Both of these considerations, varying host PCs + varying dependencies, are big obstacles for deployment.
But of course, these are not new problems, and as a response containers were invented, with Docker simply being the most popular containerisation solution:
Setup your environment and all dependencies once, package them into a Docker image, and anytime you need to run the application (even if the application is executed only via a single Python file) you simply spin up a Container from your image.
That container recreates your entire OS + environment + dependencies exactly as you’ve set them up… A very elegant solution - but the port access limitation, which is an obstacle for robotics applications (that use port-based machine communication), is a designed isolation feature of Containers :sweat_smile:

Validation files do not address these issues, they are powerful tools afterwards, i.e. they solve the issue of how to validate an aP but they do not help with the setup/deployment of the aP.

Scalability

One example: What if you have multiple workcells (identical or almost identical), and you want to run many different aPs.
But you need to constantly adjust your throughput: simple example: you’re a cloud lab and you’re hired to quickly scale up your diagnostics aP.
Ideally you’d just have one functional diagnostics aP Image ready for this purpose and send it to all available workcells for execution. This β€œmulti-tenancy” deployment would ensure that each workcell performs the same operations in less than an hour, even if the local control PCs for each workcell are completely different OSs, hardware, …

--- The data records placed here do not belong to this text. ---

import Literature.AlgebraicGeometry.Resolution.JacobianRegularLocus
import Summits.ResolutionOfSingularities.ResolutionOfSingularities.Theorems.FrobeniusLadderFInjectiveMacaulayficationQuotLocalizationIso
import Mathlib.RingTheory.RegularLocalRing.Polynomial
import Mathlib.RingTheory.Ideal.KrullsHeightTheorem
import Mathlib.Algebra.MvPolynomial.PDeriv
import HarnessLib

/-!
# The Jacobian criterion for a hypersurface, regular direction, at an arbitrary prime

Support file for crux stmt-ResolutionOfSingularities-15315 (`FrobeniusLadder.FInjectiveMacaulayfication`,
line `Sketch`, lead seat c4, cycle 5, wave 2): stub `stub_hypersurfaceRegularOfPderiv` of the §7
CALIBRATION package (the blow-up `Bl_𝔪 E₈⁰` in characteristic `5`, certified through the blow-up glue
E6′). In the line the chart rings of the blow-up are hypersurface rings `k[X₀, …, X_{n-1}]/(g)` (strict
transform presentation), and this file certifies that such a ring is regular at every prime `Q` at which
some partial derivative `∂g/∂Xᵢ` does not vanish, i.e. `∂g/∂Xᵢ ∉ P` for the prime `P = Q ∩ k[X]` of
`S = k[X]` above `Q` — the regular direction of the Jacobian criterion at an ARBITRARY prime (not only at
rational closed points).

What is proved (`S = k[X₀, …, X_{n-1}]`, `k` a field):

* `height_map_span_singleton_eq_one` — for a Noetherian domain `S`, a prime `P` and `0 ≠ g ∈ P`, the
  extended ideal `(g)S_P` has height exactly `1`: it is principal, generated by the non-zero-divisor
  `g/1` of the domain `S_P` (`S → S_P` is injective) which is a non-unit (`g ∈ P`), so Krull's
  principal ideal theorem in the form `Ideal.height_span_singleton_eq_one_of_mem_nonZeroDivisors` applies.
* `isRegularLocalRing_localization_quotient_of_pderiv_not_mem` — if `g ∈ P` and `∂g/∂Xᵢ ∉ P` then
  `S_P/(g)S_P` is a regular local ring: Matsumura's Thm. 30.4 (ii) (tree theorem
  `Literature.AlgebraicGeometry.Resolution.Matsumura1987_30_4_ii`) with `R = S`, `r = 1`, `I = (g)`,
  `D₁ = ∂/∂Xᵢ` (as a `ℤ`-derivation), `f₁ = g`: `S_P` is regular (a polynomial ring over a field is a
  regular ring, Mathlib instances), `ht (g)S_P = 1` (previous bullet; `g ≠ 0` because `∂0/∂Xᵢ = 0 ∈ P`),
  and the `1 × 1` Jacobian determinant is `∂g/∂Xᵢ ∉ P`.
* `stub_hypersurfaceRegularOfPderiv` — the registered form: for a prime `Q` of `S/(g)` with
  `∂g/∂Xᵢ ∉ P := Q.comap mk`, the local ring `(S/(g))_Q` is regular. Indeed `g ∈ P` (`ḡ = 0 ∈ Q`), so the
  previous bullet gives regularity of `S_P/(g/1)`, which is isomorphic to `(S/(g))_Q` by the E6 glue
  isomorphism `stub_quotLocalizationIso` (localization commutes with the quotient by `(g)`), and
  regularity is transported along ring isomorphisms (`IsRegularLocalRing.of_ringEquiv`).

References: H. Matsumura, *Commutative Ring Theory*, Cambridge Stud. Adv. Math. 8, CUP 1986,
Thm. 30.4 (ii), p. 233 [Matsumura1987]; for context, the classical Jacobian criterion at closed points,
R. Hartshorne, *Algebraic Geometry*, GTM 52, Ch. I, Thm. 5.1.
-/

-- single-problem summit: the doubled namespace component is forced
set_option linter.dupNamespace false

noncomputable section

namespace Summit.ResolutionOfSingularities.ResolutionOfSingularities.Theorems.FInjectiveMacaulayfication.HypersurfaceRegular

open IsLocalRing

/-- **A non-zero principal ideal of a Noetherian domain, extended to `S_P` for a prime `P ∋ g`, has
height one**: `ht (g)S_P = 1` for `0 ≠ g ∈ P`. The extension is the principal ideal `(g/1)`
(`Ideal.map_span`); `g/1 ≠ 0` since `S → S_P` is injective for a domain, and `g/1` is not a unit since
it lies in the maximal ideal `PS_P`; conclude by Krull's principal ideal theorem
(`Ideal.height_span_singleton_eq_one_of_mem_nonZeroDivisors`). [folklore] -/
theorem height_map_span_singleton_eq_one {S : Type*} [CommRing S] [IsDomain S] [IsNoetherianRing S]
    (P : Ideal S) [P.IsPrime] {g : S} (hg0 : g ≠ 0) (hgP : g ∈ P) :
    ((Ideal.span {g}).map (algebraMap S (Localization.AtPrime P))).height = 1 := by
  rw [Ideal.map_span, Set.image_singleton]
  refine Ideal.height_span_singleton_eq_one_of_mem_nonZeroDivisors ?_ ?_
  · refine mem_nonZeroDivisors_of_ne_zero fun h => hg0 ?_
    exact (IsLocalization.to_map_eq_zero_iff (Localization.AtPrime P)
      P.primeCompl_le_nonZeroDivisors).mp h
  · exact (mem_maximalIdeal _).mp
      ((IsLocalization.AtPrime.to_map_mem_maximal_iff (Localization.AtPrime P) P g).mpr hgP)

/-- **Jacobian criterion for a hypersurface, regular direction, inside `S = k[X₀, …, X_{n-1}]`**: if
`g ∈ P` and `∂g/∂Xᵢ ∉ P` for a prime `P` of `S`, then `S_P/(g/1)` is a regular local ring. This is
Matsumura's Thm. 30.4 (ii) with `R = S`, `r = 1`, `I = (g)`, `D₁ = ∂/∂Xᵢ`, `f₁ = g`: `S_P` is regular
(polynomial rings over a field are regular), `ht (g)S_P = 1` (`height_map_span_singleton_eq_one`, with
`g ≠ 0` because `∂0/∂Xᵢ = 0 ∈ P`), and `det (D₁ f₁) = ∂g/∂Xᵢ ∉ P`.
[cite: Matsumura1987, Thm. 30.4 (ii)] -/
theorem isRegularLocalRing_localization_quotient_of_pderiv_not_mem (k : Type) [Field k] (n : ℕ)
    (g : MvPolynomial (Fin n) k) (i : Fin n) (P : Ideal (MvPolynomial (Fin n) k)) [P.IsPrime]
    (hgP : g ∈ P) (hd : MvPolynomial.pderiv i g ∉ P) :
    IsRegularLocalRing (Localization.AtPrime P ⧸
      Ideal.span {algebraMap (MvPolynomial (Fin n) k) (Localization.AtPrime P) g}) := by
  have hg0 : g ≠ 0 := by
    rintro rfl
    exact hd (by rw [map_zero]; exact P.zero_mem)
  have hreg : IsRegularLocalRing (Localization.AtPrime P) := inferInstance
  have hht : ((Ideal.span {g}).map (algebraMap (MvPolynomial (Fin n) k)
      (Localization.AtPrime P))).height = (1 : ℕ) := by
    rw [Nat.cast_one]
    exact height_map_span_singleton_eq_one P hg0 hgP
  have h := (Literature.AlgebraicGeometry.Resolution.Matsumura1987_30_4_ii P hreg (Ideal.span {g})
    hht (fun _ => (MvPolynomial.pderiv i).restrictScalars ℤ) (fun _ => g)
    (fun _ => Ideal.mem_span_singleton_self g) ((Ideal.span_singleton_le_iff_mem P).mpr hgP)
    (by simpa only [Matrix.det_fin_one, Matrix.of_apply, Derivation.restrictScalars_apply] using hd)).2
  rwa [Ideal.map_span, Set.image_singleton] at h

/-- **Jacobian criterion for a hypersurface, regular direction, at an arbitrary prime** (registered
stub `stub_hypersurfaceRegularOfPderiv` of the §7 calibration package): for a field `k`,
`g ∈ S = k[X₀, …, X_{n-1}]` and a prime `Q` of `S/(g)`, if `∂g/∂Xᵢ ∉ P = Q ∩ S` for some `i`, then
`(S/(g))_Q` is a regular local ring. Proof: `g ∈ P` (its class is `0 ∈ Q`), so `S_P/(g/1)` is regular
(`isRegularLocalRing_localization_quotient_of_pderiv_not_mem`, Matsumura Thm. 30.4 (ii)), and
`S_P/(g/1) ≅ (S/(g))_Q` (localization commutes with quotients, `stub_quotLocalizationIso`); regularity
passes along ring isomorphisms. [cite: Matsumura1987, Thm. 30.4 (ii)] -/
theorem stub_hypersurfaceRegularOfPderiv : ∀ (k : Type) [Field k] (n : ℕ) (g : MvPolynomial (Fin n) k)
    (i : Fin n) (Q : Ideal (MvPolynomial (Fin n) k ⧸ Ideal.span {g})) [Q.IsPrime],
    MvPolynomial.pderiv i g ∉ Q.comap (Ideal.Quotient.mk (Ideal.span {g})) →
      IsRegularLocalRing (Localization.AtPrime Q) := by
  intro k _ n g i Q _ hd
  have hgP : g ∈ Q.comap (Ideal.Quotient.mk (Ideal.span {g})) := by
    rw [Ideal.mem_comap, Ideal.Quotient.eq_zero_iff_mem.mpr (Ideal.mem_span_singleton_self g)]
    exact Q.zero_mem
  haveI := isRegularLocalRing_localization_quotient_of_pderiv_not_mem k n g i
    (Q.comap (Ideal.Quotient.mk (Ideal.span {g}))) hgP hd
  obtain ⟨e⟩ := QuotLocalizationIso.stub_quotLocalizationIso (MvPolynomial (Fin n) k) g
    (Q.comap (Ideal.Quotient.mk (Ideal.span {g}))) Q rfl
  exact IsRegularLocalRing.of_ringEquiv e

end Summit.ResolutionOfSingularities.ResolutionOfSingularities.Theorems.FInjectiveMacaulayfication.HypersurfaceRegular

end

The alternative would be to install the diagnostics aP virtual environment on each control PC separately (?).
But then you might encounter issues with specific setups which interfere with your new installation and you’d have to spend time to debug why the installation of dependency X worked on workcell 4 but not on workcell 9.

The reason why this matters is because we all want to generate a PLR Protocol Library in which every added aP can be used robustly by anyone with the necessary machines :slight_smile:

We don’t have to find solutions instantly but I’d recommend keeping this in mind during development.